FINDINGS AND CONCLUSION
- Pursuant to section 67(1) of the Coroners Act 2008 I make the following findings: a) the identity of the deceased was Pennelope Shandelle Wilding, born 6 April 1974; b) the death occurred on 26 October 2022 at Peninsula Health, 2 Hastings Road, Frankston, Victoria, from ‘1(a) aspiration pneumonia in the setting of percutaneous endoscopic gastrotomy (PEG) feeding in a woman with cerebral palsy and dysphagia’; and
c) the death occurred in the circumstances described above.
22. I am satisfied Ms Wilding’s death was due to natural causes.

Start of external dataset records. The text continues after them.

import Summits.HodgeConjecture.CorCM.GaloisOddPrimeShapes
import HarnessLib

/-!
# THE STRUCTURE OF GOOD GALOIS CM FIELDS OF DEGREE DIVISIBLE BY `64`: `[K:ℚ] = 2ⁿ` with `Gal ∈ {C, Q, C × C₂, Q × C₂}`, or
# `[K:ℚ] = 2ⁿ·p` with `Gal = C_p ⋊ C_{2ⁿ}` or `C_p ⋊ Q_{2ⁿ}` (five shapes) — NO size hypothesis

COR-CM (cell `pub-hodgecm2`), binder seat b04 (gen 38), count-neutral own lane «Galois-CM-type classification».  KERNEL ONLY:
theorems; no definition, no named fact, no `sorry`.  `HC_CM` is neither used nor claimed.

SUMMARY OF GEN 38.  A Galois CM field `K` is GOOD when all its primitive CM types are nondegenerate (the Hodge ring of every power of
every simple abelian variety with CM by `K` is generated by divisor classes; BAD = a simple one with an exceptional Hodge class on a
power).  When `64 ∣ [K:ℚ]`, gen 33's size condition holds for EVERY odd prime automatically (`size_condition_of_dvd`: for
`[K:ℚ] = 2·pᵃ·m` one has `32 ∣ m`, so `16 ≤ m` and `8p ≤ 240 ≤ 2⁸ ≤ 2^(m/4)` for `p < 31`; primes `≥ 31` need nothing), and the chain
`GaloisNormalSylow → GaloisOddNormalHallSubgroup → GaloisOddSylowOrder → GaloisOddPartStructure → GaloisOddPrimeUniqueInvolution →
GaloisOddPrimeShapes` gives, with `[K:ℚ] = 2ⁿ·M`, `M` odd, `n ≥ 6`:

**`structure_of_forall_isNondegenerate_of_dvd`.**  EITHER `M = 1` and `Gal(K/ℚ) = H·E`, `E` central of exponent `2` and order `≤ 2`,
`c ∈ H ∖ E`, `H` cyclic or generalised quaternion (gen 37: `Gal ∈ {C_{2ⁿ}, Q_{2ⁿ}, C_{2ⁿ⁻¹} × C₂, Q_{2ⁿ⁻¹} × C₂}`); OR `M = p` is prime,
complex conjugation is the unique involution, and `Gal(K/ℚ) = ⟨u⟩ ⋊ S` with `u` of order `p`, `S` a Sylow `2`-subgroup which is either
cyclic `⟨x⟩` (`x u x⁻¹ = uʳ`: shape C(r)) or generalised quaternion `⟨a, x⟩` acting through `±1` in one of the three ways Q×, Dic, QK.
The general form `structure_of_forall_isNondegenerate` keeps `n ≥ 5` and the explicit size hypothesis.  BAD corollaries (§3): with
`64 ∣ [K:ℚ]`, an odd part which is not `1` or a prime, or an involution of `Gal(K/ℚ)` other than `c` next to an odd prime, yields a simple
CM abelian variety of dimension `[K:ℚ]/2` with an exceptional Hodge class on some power.

## References

* [Shimura1998] G. Shimura, *Abelian Varieties with Complex Multiplication and Modular Functions*, §6.2 Thm. 3, §8.2 Prop. 26, §32.10.
* [Gordon1999HodgeAVSurvey] B. B. Gordon, *A survey of the Hodge conjecture for abelian varieties*, Thm. 6.4, §9.3.
* [Dodson1984] B. Dodson, *The structure of Galois groups of CM-fields*, Trans. AMS 283 (1984), §3.1.1, §4.1, §5.
* [Rotman1995] J. J. Rotman, *An Introduction to the Theory of Groups*, 4th ed., GTM 148, Thm. 4.12, Thm. 5.46, Thm. 7.41.
-/

noncomputable section

open CategoryTheory CategoryTheory.Limits NumberField
open scoped BigOperators

namespace Summit.HodgeConjecture.CorCM.GaloisModels

open Literature.NumberTheory.ComplexMultiplication Literature.AlgebraicGeometry.HodgeTheory
open Literature.AlgebraicGeometry.Motives (AbelianVariety CMType)
open Literature.AlgebraicGeometry.ComplexMultiplication (IsCMTypeRealisation)
open Literature.AlgebraicGeometry.Pohlmann1968 Summit.HodgeConjecture.CorCM.GaloisRank
open Literature.Barriers.HodgeConjecture (divisorClassesSpan)

variable {K : Type} [Field K] [NumberField K] [IsCMField K] [IsGalois ℚ K]

/-! ## §1 `64 ∣ [K:ℚ]` discharges the size condition -/

omit [IsCMField K] [IsGalois ℚ K] in
/-- **`64 ∣ [K:ℚ]` ⟹ gen 33's size condition for every odd prime**: if `[K:ℚ] = 2·pᵃ·m` with `p` odd then `32 ∣ m`, so `16 ≤ m` and,
for `p < 31`, `8p ≤ 2^(m/4)`. [folklore] -/
theorem size_condition_of_dvd (h64 : 64 ∣ Module.finrank ℚ K) (p a m : ℕ) (hp : p.Prime) (hp2 : p ≠ 2) (hp31 : p < 31)
    (hdeg : Module.finrank ℚ K = 2 * p ^ a * m) (hpm : ¬ p ∣ m) (_ha : 1 ≤ a) : 16 ≤ m ∧ (p = 3 ∨ 8 * p ≤ 2 ^ (m / 4)) := by
  have h32 : 32 ∣ m := by
    have h1 : 2 ^ 6 ∣ 2 * (p ^ a * m) := by rw [← mul_assoc, ← hdeg]; exact h64
    have h2 : 2 ^ 5 ∣ p ^ a * m := by
      rw [show (2 : ℕ) ^ 6 = 2 * 2 ^ 5 by norm_num] at h1
      exact Nat.dvd_of_mul_dvd_mul_left two_pos h1
    have hcop : Nat.Coprime (2 ^ 5) (p ^ a) :=
      Nat.Coprime.pow _ _ ((Nat.coprime_primes Nat.prime_two hp).2 (Ne.symm hp2))
    exact hcop.dvd_of_dvd_mul_left h2
  obtain ⟨m', rfl⟩ := h32
  have hm' : 1 ≤ m' := by
    by_contra h
    have : m' = 0 := by omega
    subst this
    rw [mul_zero, mul_zero] at hdeg
    exact absurd hdeg (Nat.pos_iff_ne_zero.1 Module.finrank_pos)
  refine ⟨by omega, Or.inr ?_⟩
  calc 8 * p ≤ 2 ^ 8 := by norm_num; omega
    _ ≤ 2 ^ (32 * m' / 4) := Nat.pow_le_pow_right two_pos (by omega)

/-! ## §2 The structure theorem -/

/-- **THE STRUCTURE OF A GOOD GALOIS CM FIELD OF LARGE DEGREE (general form).**  `[K:ℚ] = 2ⁿ·M`, `M` odd, `n ≥ 5`, gen 33's size condition
for the odd primes `< 31` dividing `M`; `K` GOOD ⟹ EITHER `M = 1` and `Gal(K/ℚ) = H·E` (`E` central of exponent `2`, `|E| ≤ 2`, `c ∈ H ∖ E`,
`H` cyclic or generalised quaternion), OR `M` is prime, `c` is the unique involution of `Gal(K/ℚ)`, and `Gal(K/ℚ) = ⟨u⟩ ⋊ S` (`u` of
order `M` generating a normal subgroup, `S` any Sylow `2`-subgroup, of order `2ⁿ`) with `S = ⟨x⟩` cyclic and `x u x⁻¹ = uʳ`, or
`S = ⟨a, x⟩` generalised quaternion (`x a = a⁻¹ x`, `x² = a^{2ⁿ⁻²}`, `a` of order `2ⁿ⁻¹`) acting by `(a, x) ↦ (1, 1)`, `(1, −1)` or `(−1, 1)`
on `u`. [cite: Shimura1998, §8.2 Prop. 26 and §32.10] [cite: Dodson1984, §3.1.1, §4.1 and §5] [cite: Rotman1995, Thm. 4.12, Thm. 5.46 and Thm. 7.41] -/
theorem structure_of_forall_isNondegenerate {n M : ℕ} (hdeg : Module.finrank ℚ K = 2 ^ n * M) (hM : Odd M) (hn : 5 ≤ n)
    (hsize : ∀ p a m : ℕ, p.Prime → p ≠ 2 → p < 31 → Module.finrank ℚ K = 2 * p ^ a * m → ¬ p ∣ m → 1 ≤ a →
      16 ≤ m ∧ (p = 3 ∨ 8 * p ≤ 2 ^ (m / 4)))
    (hgood : ∀ (Φ : CMType K) (φ : K →+* ℂ), IsPrimitive (ℂ ≃+* ℂ) Φ.1 φ → IsNondegenerate Φ) [Fact (Nat.Prime 2)] :
    (M = 1 ∧ ∃ (H E : Subgroup (K ≃ₐ[ℚ] K)) (k : ℕ), H.IsComplement' E ∧ (IsCMField.complexConj K).restrictScalars ℚ ∈ H ∧
      (IsCMField.complexConj K).restrictScalars ℚ ∉ E ∧ (∀ e ∈ E, e * e = 1 ∧ ∀ g : K ≃ₐ[ℚ] K, g * e = e * g) ∧
      Nat.card E ≤ 2 ∧ Nat.card H = 2 ^ k ∧ (IsCyclic H ∨ (3 ≤ k ∧ Nonempty (H ≃* QuaternionGroup (2 ^ (k - 2)))))) ∨
    (M.Prime ∧ (∀ σ : K ≃ₐ[ℚ] K, σ * σ = 1 → σ ≠ 1 → σ = (IsCMField.complexConj K).restrictScalars ℚ) ∧
      ∀ S : Sylow 2 (K ≃ₐ[ℚ] K), Nat.card (S : Subgroup (K ≃ₐ[ℚ] K)) = 2 ^ n ∧
        ((∃ u x : K ≃ₐ[ℚ] K, orderOf u = M ∧ (Subgroup.zpowers u).Normal ∧ orderOf x = 2 ^ n ∧
            Subgroup.zpowers x = (S : Subgroup (K ≃ₐ[ℚ] K)) ∧ (∀ g : K ≃ₐ[ℚ] K, ∃ j i : ℕ, g = u ^ j * x ^ i) ∧
            ∃ r : ℕ, x * u * x⁻¹ = u ^ r) ∨
         (∃ u a x : K ≃ₐ[ℚ] K, orderOf u = M ∧ (Subgroup.zpowers u).Normal ∧ orderOf a = 2 ^ (n - 1) ∧
            a ∈ (S : Subgroup (K ≃ₐ[ℚ] K)) ∧ x ∈ (S : Subgroup (K ≃ₐ[ℚ] K)) ∧ x ∉ Subgroup.zpowers a ∧ x * a = a⁻¹ * x ∧
            x * x = a ^ 2 ^ (n - 2) ∧ (∀ g : K ≃ₐ[ℚ] K, ∃ j i : ℕ, g = u ^ j * a ^ i ∨ g = u ^ j * (x * a ^ i)) ∧
            ((a * u * a⁻¹ = u ∧ x * u * x⁻¹ = u) ∨ (a * u * a⁻¹ = u ∧ x * u * x⁻¹ = u⁻¹) ∨
              (a * u * a⁻¹ = u⁻¹ ∧ x * u * x⁻¹ = u))))) := by
  classical
  by_cases hM1 : M = 1
  · subst hM1
    rw [mul_one] at hdeg
    exact Or.inl ⟨rfl, struct_two_power hdeg hn hgood⟩
  · refine Or.inr ⟨(odd_part_eq_one_or_prime' hdeg hM (by omega) hsize hgood).resolve_left hM1,
      fun σ hσσ hσ1 => involution_eq_complexConj_of_odd_prime' hdeg hM hn hM1 hsize hgood σ hσσ hσ1, fun S => ?_⟩
    obtain ⟨hcardS, hS⟩ := sylow_two_isCyclic_or_quaternion_of_odd_prime' hdeg hM hn hM1 hsize hgood S
    refine ⟨hcardS, ?_⟩
    rcases hS with hcyc | ⟨⟨f⟩⟩
    · exact Or.inl (shape_of_isCyclic_sylow hdeg hM hn hM1 hsize hgood S hcyc).2
    · exact Or.inr (shape_of_quaternion_sylow hdeg hM hn hM1 hsize hgood S f).2

/-- **THE STRUCTURE OF A GOOD GALOIS CM FIELD OF DEGREE DIVISIBLE BY `64` — no size hypothesis.**  `[K:ℚ] = 2ⁿ·M` with `M` odd and
`n ≥ 6`; `K` GOOD ⟹ the dichotomy of `structure_of_forall_isNondegenerate`. [cite: Shimura1998, §8.2 Prop. 26 and §32.10]
[cite: Dodson1984, §3.1.1, §4.1 and §5] [cite: Rotman1995, Thm. 4.12, Thm. 5.46 and Thm. 7.41] -/
theorem structure_of_forall_isNondegenerate_of_dvd {n M : ℕ} (hdeg : Module.finrank ℚ K = 2 ^ n * M) (hM : Odd M) (hn : 6 ≤ n)
    (hgood : ∀ (Φ : CMType K) (φ : K →+* ℂ), IsPrimitive (ℂ ≃+* ℂ) Φ.1 φ → IsNondegenerate Φ) [Fact (Nat.Prime 2)] :
    (M = 1 ∧ ∃ (H E : Subgroup (K ≃ₐ[ℚ] K)) (k : ℕ), H.IsComplement' E ∧ (IsCMField.complexConj K).restrictScalars ℚ ∈ H ∧
      (IsCMField.complexConj K).restrictScalars ℚ ∉ E ∧ (∀ e ∈ E, e * e = 1 ∧ ∀ g : K ≃ₐ[ℚ] K, g * e = e * g) ∧
      Nat.card E ≤ 2 ∧ Nat.card H = 2 ^ k ∧ (IsCyclic H ∨ (3 ≤ k ∧ Nonempty (H ≃* QuaternionGroup (2 ^ (k - 2)))))) ∨
    (M.Prime ∧ (∀ σ : K ≃ₐ[ℚ] K, σ * σ = 1 → σ ≠ 1 → σ = (IsCMField.complexConj K).restrictScalars ℚ) ∧
      ∀ S : Sylow 2 (K ≃ₐ[ℚ] K), Nat.card (S : Subgroup (K ≃ₐ[ℚ] K)) = 2 ^ n ∧
        ((∃ u x : K ≃ₐ[ℚ] K, orderOf u = M ∧ (Subgroup.zpowers u).Normal ∧ orderOf x = 2 ^ n ∧
            Subgroup.zpowers x = (S : Subgroup (K ≃ₐ[ℚ] K)) ∧ (∀ g : K ≃ₐ[ℚ] K, ∃ j i : ℕ, g = u ^ j * x ^ i) ∧
            ∃ r : ℕ, x * u * x⁻¹ = u ^ r) ∨
         (∃ u a x : K ≃ₐ[ℚ] K, orderOf u = M ∧ (Subgroup.zpowers u).Normal ∧ orderOf a = 2 ^ (n - 1) ∧
            a ∈ (S : Subgroup (K ≃ₐ[ℚ] K)) ∧ x ∈ (S : Subgroup (K ≃ₐ[ℚ] K)) ∧ x ∉ Subgroup.zpowers a ∧ x * a = a⁻¹ * x ∧
            x * x = a ^ 2 ^ (n - 2) ∧ (∀ g : K ≃ₐ[ℚ] K, ∃ j i : ℕ, g = u ^ j * a ^ i ∨ g = u ^ j * (x * a ^ i)) ∧
            ((a * u * a⁻¹ = u ∧ x * u * x⁻¹ = u) ∨ (a * u * a⁻¹ = u ∧ x * u * x⁻¹ = u⁻¹) ∨
              (a * u * a⁻¹ = u⁻¹ ∧ x * u * x⁻¹ = u))))) := by
  have h64 : 64 ∣ Module.finrank ℚ K := by
    rw [hdeg]
    obtain ⟨n', rfl⟩ := Nat.exists_eq_add_of_le hn
    exact Dvd.dvd.mul_right (by rw [pow_add]; exact Dvd.intro _ rfl) M
  exact structure_of_forall_isNondegenerate hdeg hM (by omega)
    (fun p a m hp hp2 hp31 hd hpm ha => size_condition_of_dvd h64 p a m hp hp2 hp31 hd hpm ha) hgood

/-- **The odd part of the degree is `1` or a prime** (`64 ∣ [K:ℚ]`, no size hypothesis). [cite: Shimura1998, §8.2 Prop. 26 and §32.10]
[cite: Dodson1984, §5] -/
theorem odd_part_eq_one_or_prime_of_dvd {n M : ℕ} (hdeg : Module.finrank ℚ K = 2 ^ n * M) (hM : Odd M) (hn : 6 ≤ n)
    (hgood : ∀ (Φ : CMType K) (φ : K →+* ℂ), IsPrimitive (ℂ ≃+* ℂ) Φ.1 φ → IsNondegenerate Φ) : M = 1 ∨ M.Prime := by
  have h64 : 64 ∣ Module.finrank ℚ K := by
    rw [hdeg]
    obtain ⟨n', rfl⟩ := Nat.exists_eq_add_of_le hn
    exact Dvd.dvd.mul_right (by rw [pow_add]; exact Dvd.intro _ rfl) M
  exact odd_part_eq_one_or_prime' hdeg hM (by omega)
    (fun p a m hp hp2 hp31 hd hpm ha => size_condition_of_dvd h64 p a m hp hp2 hp31 hd hpm ha) hgood

/-- **`c` is the unique involution when an odd prime divides the degree** (`64 ∣ [K:ℚ]`, no size hypothesis).
[cite: Shimura1998, §8.2 Prop. 26 and §32.10] [cite: Dodson1984, §5] [cite: Rotman1995, Thm. 5.46] -/
theorem involution_eq_complexConj_of_dvd {n M : ℕ} (hdeg : Module.finrank ℚ K = 2 ^ n * M) (hM : Odd M) (hn : 6 ≤ n)
    (hM1 : M ≠ 1) (hgood : ∀ (Φ : CMType K) (φ : K →+* ℂ), IsPrimitive (ℂ ≃+* ℂ) Φ.1 φ → IsNondegenerate Φ)
    (σ : K ≃ₐ[ℚ] K) (hσσ : σ * σ = 1) (hσ1 : σ ≠ 1) : σ = (IsCMField.complexConj K).restrictScalars ℚ := by
  have h64 : 64 ∣ Module.finrank ℚ K := by
    rw [hdeg]
    obtain ⟨n', rfl⟩ := Nat.exists_eq_add_of_le hn
    exact Dvd.dvd.mul_right (by rw [pow_add]; exact Dvd.intro _ rfl) M
  exact involution_eq_complexConj_of_odd_prime' hdeg hM (by omega) hM1
    (fun p a m hp hp2 hp31 hd hpm ha => size_condition_of_dvd h64 p a m hp hp2 hp31 hd hpm ha) hgood σ hσσ hσ1

/-! ## §3 BAD corollaries: exceptional Hodge classes -/

/-- **`64 ∣ [K:ℚ]` and the odd part of `[K:ℚ]` neither `1` nor a prime ⟹ BAD**: `K` carries a SIMPLE DEGENERATE abelian variety of
dimension `[K:ℚ]/2` with a rational `(p,p)` class outside the divisor ring on some power. [cite: Shimura1998, §6.2 Thm. 3 and §8.2 Prop. 26]
[cite: Gordon1999HodgeAVSurvey, Thm. 6.4 and §9.3] [cite: Dodson1984, §3.1.1, §4.1 and §5] -/
theorem exists_simple_degenerate_of_odd_part {n M : ℕ} (hdeg : Module.finrank ℚ K = 2 ^ n * M) (hM : Odd M) (hn : 6 ≤ n)
    (hM1 : M ≠ 1) (hMp : ¬ M.Prime) :
    ∃ (Φ : CMType K) (φ : K →+* ℂ) (X : AbelianVariety ℂ) (ι : 𝓞 K →+* End X)
      (ϑ : K →+* Module.End ℂ (complexBetti X.X 1)),
      IsPrimitive (ℂ ≃+* ℂ) Φ.1 φ ∧ ¬ IsNondegenerate Φ ∧ IsCMTypeRealisation Φ X ι ϑ ∧ X.IsSimple ∧
      X.dim = Module.finrank ℚ K / 2 ∧
      ∃ n p : ℕ, ∃ x : complexBetti (⨁ fun _ : Fin n => X).X (2 * p), IsRationalClass x ∧
        IsOfHodgeType (⨁ fun _ : Fin n => X).dim (⨁ fun _ : Fin n => X).X (2 * p) p p x ∧
        x ∉ divisorClassesSpan (⨁ fun _ : Fin n => X).X (⨁ fun _ : Fin n => X).dim p :=
  exists_simple_degenerate_of_not_forall_isNondegenerate fun hgood => by
    rcases odd_part_eq_one_or_prime_of_dvd hdeg hM hn hgood with h | h
    · exact hM1 h
    · exact hMp h

/-- **`64·p ∣ [K:ℚ]` (`p` odd) and an involution `σ ≠ c` of `Gal(K/ℚ)` ⟹ BAD.** [cite: Shimura1998, §6.2 Thm. 3 and §8.2 Prop. 26]
[cite: Gordon1999HodgeAVSurvey, Thm. 6.4 and §9.3] [cite: Dodson1984, §3.1.1, §4.1 and §5] -/
theorem exists_simple_degenerate_of_involution_ne {n M : ℕ} (hdeg : Module.finrank ℚ K = 2 ^ n * M) (hM : Odd M) (hn : 6 ≤ n)
    (hM1 : M ≠ 1) (σ : K ≃ₐ[ℚ] K) (hσσ : σ * σ = 1) (hσ1 : σ ≠ 1) (hσc : σ ≠ (IsCMField.complexConj K).restrictScalars ℚ) :
    ∃ (Φ : CMType K) (φ : K →+* ℂ) (X : AbelianVariety ℂ) (ι : 𝓞 K →+* End X)
      (ϑ : K →+* Module.End ℂ (complexBetti X.X 1)),
      IsPrimitive (ℂ ≃+* ℂ) Φ.1 φ ∧ ¬ IsNondegenerate Φ ∧ IsCMTypeRealisation Φ X ι ϑ ∧ X.IsSimple ∧
      X.dim = Module.finrank ℚ K / 2 ∧
      ∃ n p : ℕ, ∃ x : complexBetti (⨁ fun _ : Fin n => X).X (2 * p), IsRationalClass x ∧
        IsOfHodgeType (⨁ fun _ : Fin n => X).dim (⨁ fun _ : Fin n => X).X (2 * p) p p x ∧
        x ∉ divisorClassesSpan (⨁ fun _ : Fin n => X).X (⨁ fun _ : Fin n => X).dim p :=
  exists_simple_degenerate_of_not_forall_isNondegenerate fun hgood =>
    hσc (involution_eq_complexConj_of_dvd hdeg hM hn hM1 hgood σ hσσ hσ1)

end Summit.HodgeConjecture.CorCM.GaloisModels

end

- I am also satisfied that the care and medical treatment provided to Ms Wilding was appropriate.
I convey my sincere condolences to Ms Wilding’s family and her carers for their loss.
Pursuant to section 73(1B) of the A I direct that a copy of this finding be provided to the following: Michael and Sue De Carteret Wilding, Senior Next of Kin Senior Constable Andrew Barnes, Coroner’s Investigator Signature: ___________________________________ Coroner Paul Lawrie Date : 11 December 2023 NOTE: Under section 83 of the Coroners Act 2008 ('the Act'), a person with sufficient interest in an investigation may appeal to the Trial Division of the Supreme Court against the findings of a coroner in respect of a death after an investigation. An appeal must be made within 6 months after the day on which the determination is made, unless the Supreme Court grants leave to appeal out of time under section 86 of the Act.